Segment Open
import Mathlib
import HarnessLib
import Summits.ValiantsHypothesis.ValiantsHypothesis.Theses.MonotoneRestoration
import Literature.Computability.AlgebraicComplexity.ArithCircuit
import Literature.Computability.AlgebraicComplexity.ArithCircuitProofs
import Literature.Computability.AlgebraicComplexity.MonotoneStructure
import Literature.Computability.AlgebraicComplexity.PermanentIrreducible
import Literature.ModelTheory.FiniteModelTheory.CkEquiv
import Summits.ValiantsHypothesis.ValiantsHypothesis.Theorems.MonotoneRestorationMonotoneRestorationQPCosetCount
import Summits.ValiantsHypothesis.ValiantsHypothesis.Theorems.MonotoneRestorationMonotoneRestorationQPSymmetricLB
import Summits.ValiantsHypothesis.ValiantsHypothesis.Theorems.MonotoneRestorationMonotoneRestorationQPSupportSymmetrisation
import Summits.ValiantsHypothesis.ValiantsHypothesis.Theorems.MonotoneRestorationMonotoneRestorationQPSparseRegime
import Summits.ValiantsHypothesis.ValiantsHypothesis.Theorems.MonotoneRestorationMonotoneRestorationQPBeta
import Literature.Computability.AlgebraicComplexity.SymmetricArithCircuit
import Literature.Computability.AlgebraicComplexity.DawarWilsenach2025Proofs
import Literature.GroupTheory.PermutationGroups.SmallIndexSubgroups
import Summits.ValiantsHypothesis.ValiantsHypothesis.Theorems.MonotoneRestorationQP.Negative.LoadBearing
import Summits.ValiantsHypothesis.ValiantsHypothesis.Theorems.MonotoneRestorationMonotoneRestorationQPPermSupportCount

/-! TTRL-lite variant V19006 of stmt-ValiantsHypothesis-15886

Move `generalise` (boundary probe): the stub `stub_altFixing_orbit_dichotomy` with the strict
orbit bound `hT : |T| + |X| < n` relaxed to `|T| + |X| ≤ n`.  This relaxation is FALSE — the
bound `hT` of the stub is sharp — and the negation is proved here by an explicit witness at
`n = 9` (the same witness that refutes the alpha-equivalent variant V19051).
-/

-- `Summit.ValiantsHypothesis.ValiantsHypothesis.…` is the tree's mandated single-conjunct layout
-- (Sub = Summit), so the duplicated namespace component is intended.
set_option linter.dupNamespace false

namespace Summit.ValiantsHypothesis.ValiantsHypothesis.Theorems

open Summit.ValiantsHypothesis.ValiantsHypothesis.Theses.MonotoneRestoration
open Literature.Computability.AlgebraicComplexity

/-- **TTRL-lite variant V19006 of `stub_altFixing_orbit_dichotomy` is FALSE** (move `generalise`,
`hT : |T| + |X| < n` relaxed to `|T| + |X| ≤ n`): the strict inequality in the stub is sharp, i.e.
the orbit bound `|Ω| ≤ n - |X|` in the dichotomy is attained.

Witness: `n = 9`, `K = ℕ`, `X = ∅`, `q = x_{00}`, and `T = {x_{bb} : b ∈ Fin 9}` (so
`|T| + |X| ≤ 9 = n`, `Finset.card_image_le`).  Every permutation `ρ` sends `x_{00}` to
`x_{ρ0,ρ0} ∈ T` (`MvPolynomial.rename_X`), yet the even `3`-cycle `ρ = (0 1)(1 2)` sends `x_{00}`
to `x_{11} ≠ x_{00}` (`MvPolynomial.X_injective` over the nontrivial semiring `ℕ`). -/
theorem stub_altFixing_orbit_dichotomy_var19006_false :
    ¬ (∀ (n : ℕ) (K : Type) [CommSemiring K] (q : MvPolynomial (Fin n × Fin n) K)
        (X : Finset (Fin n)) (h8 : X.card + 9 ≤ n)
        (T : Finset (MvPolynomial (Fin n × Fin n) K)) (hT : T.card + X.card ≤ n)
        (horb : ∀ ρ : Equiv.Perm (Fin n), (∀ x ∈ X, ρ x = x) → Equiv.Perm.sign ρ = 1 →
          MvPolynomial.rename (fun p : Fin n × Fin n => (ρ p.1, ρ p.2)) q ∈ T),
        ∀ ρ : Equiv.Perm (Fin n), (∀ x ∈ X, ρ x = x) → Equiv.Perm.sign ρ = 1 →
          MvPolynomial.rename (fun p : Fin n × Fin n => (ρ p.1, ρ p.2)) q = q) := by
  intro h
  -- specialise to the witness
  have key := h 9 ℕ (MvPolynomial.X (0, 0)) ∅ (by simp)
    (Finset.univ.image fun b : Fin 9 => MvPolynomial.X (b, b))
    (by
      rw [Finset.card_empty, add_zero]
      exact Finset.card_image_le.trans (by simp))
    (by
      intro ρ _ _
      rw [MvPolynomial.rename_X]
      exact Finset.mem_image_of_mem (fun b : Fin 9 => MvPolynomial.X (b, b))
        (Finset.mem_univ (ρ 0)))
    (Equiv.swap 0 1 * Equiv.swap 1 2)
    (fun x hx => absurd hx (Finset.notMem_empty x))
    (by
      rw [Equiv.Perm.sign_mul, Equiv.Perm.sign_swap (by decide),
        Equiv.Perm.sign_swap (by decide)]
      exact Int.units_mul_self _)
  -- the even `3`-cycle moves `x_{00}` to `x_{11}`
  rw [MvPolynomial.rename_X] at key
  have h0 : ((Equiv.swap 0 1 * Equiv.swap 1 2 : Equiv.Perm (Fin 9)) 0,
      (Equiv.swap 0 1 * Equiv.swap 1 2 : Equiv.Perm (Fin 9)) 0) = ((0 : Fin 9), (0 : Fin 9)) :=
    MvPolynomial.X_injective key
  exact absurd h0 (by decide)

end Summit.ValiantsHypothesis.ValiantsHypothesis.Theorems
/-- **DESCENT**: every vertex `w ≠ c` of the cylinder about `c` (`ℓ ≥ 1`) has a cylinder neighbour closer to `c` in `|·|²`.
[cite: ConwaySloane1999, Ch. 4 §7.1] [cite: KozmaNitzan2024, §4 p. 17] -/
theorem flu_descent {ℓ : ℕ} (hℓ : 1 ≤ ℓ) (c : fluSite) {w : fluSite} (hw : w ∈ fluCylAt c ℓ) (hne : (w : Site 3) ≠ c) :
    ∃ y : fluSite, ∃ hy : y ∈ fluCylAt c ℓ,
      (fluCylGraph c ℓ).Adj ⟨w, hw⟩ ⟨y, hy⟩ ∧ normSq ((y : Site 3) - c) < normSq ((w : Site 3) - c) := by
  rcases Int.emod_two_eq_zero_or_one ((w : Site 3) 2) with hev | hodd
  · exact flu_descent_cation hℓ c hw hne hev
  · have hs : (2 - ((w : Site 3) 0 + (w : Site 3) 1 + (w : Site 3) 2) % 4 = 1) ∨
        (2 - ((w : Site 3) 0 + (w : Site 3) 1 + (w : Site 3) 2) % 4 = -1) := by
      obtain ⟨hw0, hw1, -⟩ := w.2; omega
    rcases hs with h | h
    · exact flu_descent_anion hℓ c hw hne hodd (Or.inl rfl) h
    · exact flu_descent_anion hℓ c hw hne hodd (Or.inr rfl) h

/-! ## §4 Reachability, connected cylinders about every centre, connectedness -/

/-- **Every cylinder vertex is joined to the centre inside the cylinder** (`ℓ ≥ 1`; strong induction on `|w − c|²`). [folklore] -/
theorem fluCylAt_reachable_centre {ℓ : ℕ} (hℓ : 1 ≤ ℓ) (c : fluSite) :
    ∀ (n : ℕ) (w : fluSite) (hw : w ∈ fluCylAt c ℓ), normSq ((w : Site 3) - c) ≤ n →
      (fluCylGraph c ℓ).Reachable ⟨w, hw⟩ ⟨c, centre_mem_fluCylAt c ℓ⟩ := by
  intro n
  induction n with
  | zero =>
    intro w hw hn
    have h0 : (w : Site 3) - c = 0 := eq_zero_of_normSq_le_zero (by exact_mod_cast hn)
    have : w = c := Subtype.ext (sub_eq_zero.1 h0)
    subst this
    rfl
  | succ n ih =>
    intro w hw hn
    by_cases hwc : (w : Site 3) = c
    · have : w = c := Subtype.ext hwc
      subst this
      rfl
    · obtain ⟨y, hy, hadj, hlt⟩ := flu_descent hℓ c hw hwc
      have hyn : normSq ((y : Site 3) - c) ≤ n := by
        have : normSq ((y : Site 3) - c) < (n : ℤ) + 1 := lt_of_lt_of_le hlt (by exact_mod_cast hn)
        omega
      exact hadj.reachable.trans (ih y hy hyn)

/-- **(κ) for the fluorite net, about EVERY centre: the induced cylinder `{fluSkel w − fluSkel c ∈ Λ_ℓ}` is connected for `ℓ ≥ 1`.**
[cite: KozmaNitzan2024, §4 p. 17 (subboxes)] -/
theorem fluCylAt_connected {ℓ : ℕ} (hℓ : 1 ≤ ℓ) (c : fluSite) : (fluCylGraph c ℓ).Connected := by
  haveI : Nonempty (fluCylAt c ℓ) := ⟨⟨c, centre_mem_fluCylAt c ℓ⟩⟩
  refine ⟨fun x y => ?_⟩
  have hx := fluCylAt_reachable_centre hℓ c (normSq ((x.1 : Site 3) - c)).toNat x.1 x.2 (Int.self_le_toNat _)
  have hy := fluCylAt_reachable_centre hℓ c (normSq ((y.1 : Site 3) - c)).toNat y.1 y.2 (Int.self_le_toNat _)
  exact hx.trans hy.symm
Segment Closed
An exact copy of every line from the one containing "c := Subtype.ext hwc" through the last line of the entries is required; please add nothing.

SOLUTION =>
    · have : w = c := Subtype.ext hwc
      subst this
      rfl
    · obtain ⟨y, hy, hadj, hlt⟩ := flu_descent hℓ c hw hwc
      have hyn : normSq ((y : Site 3) - c) ≤ n := by
        have : normSq ((y : Site 3) - c) < (n : ℤ) + 1 := lt_of_lt_of_le hlt (by exact_mod_cast hn)
        omega
      exact hadj.reachable.trans (ih y hy hyn)

/-- **(κ) for the fluorite net, about EVERY centre: the induced cylinder `{fluSkel w − fluSkel c ∈ Λ_ℓ}` is connected for `ℓ ≥ 1`.**
[cite: KozmaNitzan2024, §4 p. 17 (subboxes)] -/
theorem fluCylAt_connected {ℓ : ℕ} (hℓ : 1 ≤ ℓ) (c : fluSite) : (fluCylGraph c ℓ).Connected := by
  haveI : Nonempty (fluCylAt c ℓ) := ⟨⟨c, centre_mem_fluCylAt c ℓ⟩⟩
  refine ⟨fun x y => ?_⟩
  have hx := fluCylAt_reachable_centre hℓ c (normSq ((x.1 : Site 3) - c)).toNat x.1 x.2 (Int.self_le_toNat _)
  have hy := fluCylAt_reachable_centre hℓ c (normSq ((y.1 : Site 3) - c)).toNat y.1 y.2 (Int.self_le_toNat _)
  exact hx.trans hy.symm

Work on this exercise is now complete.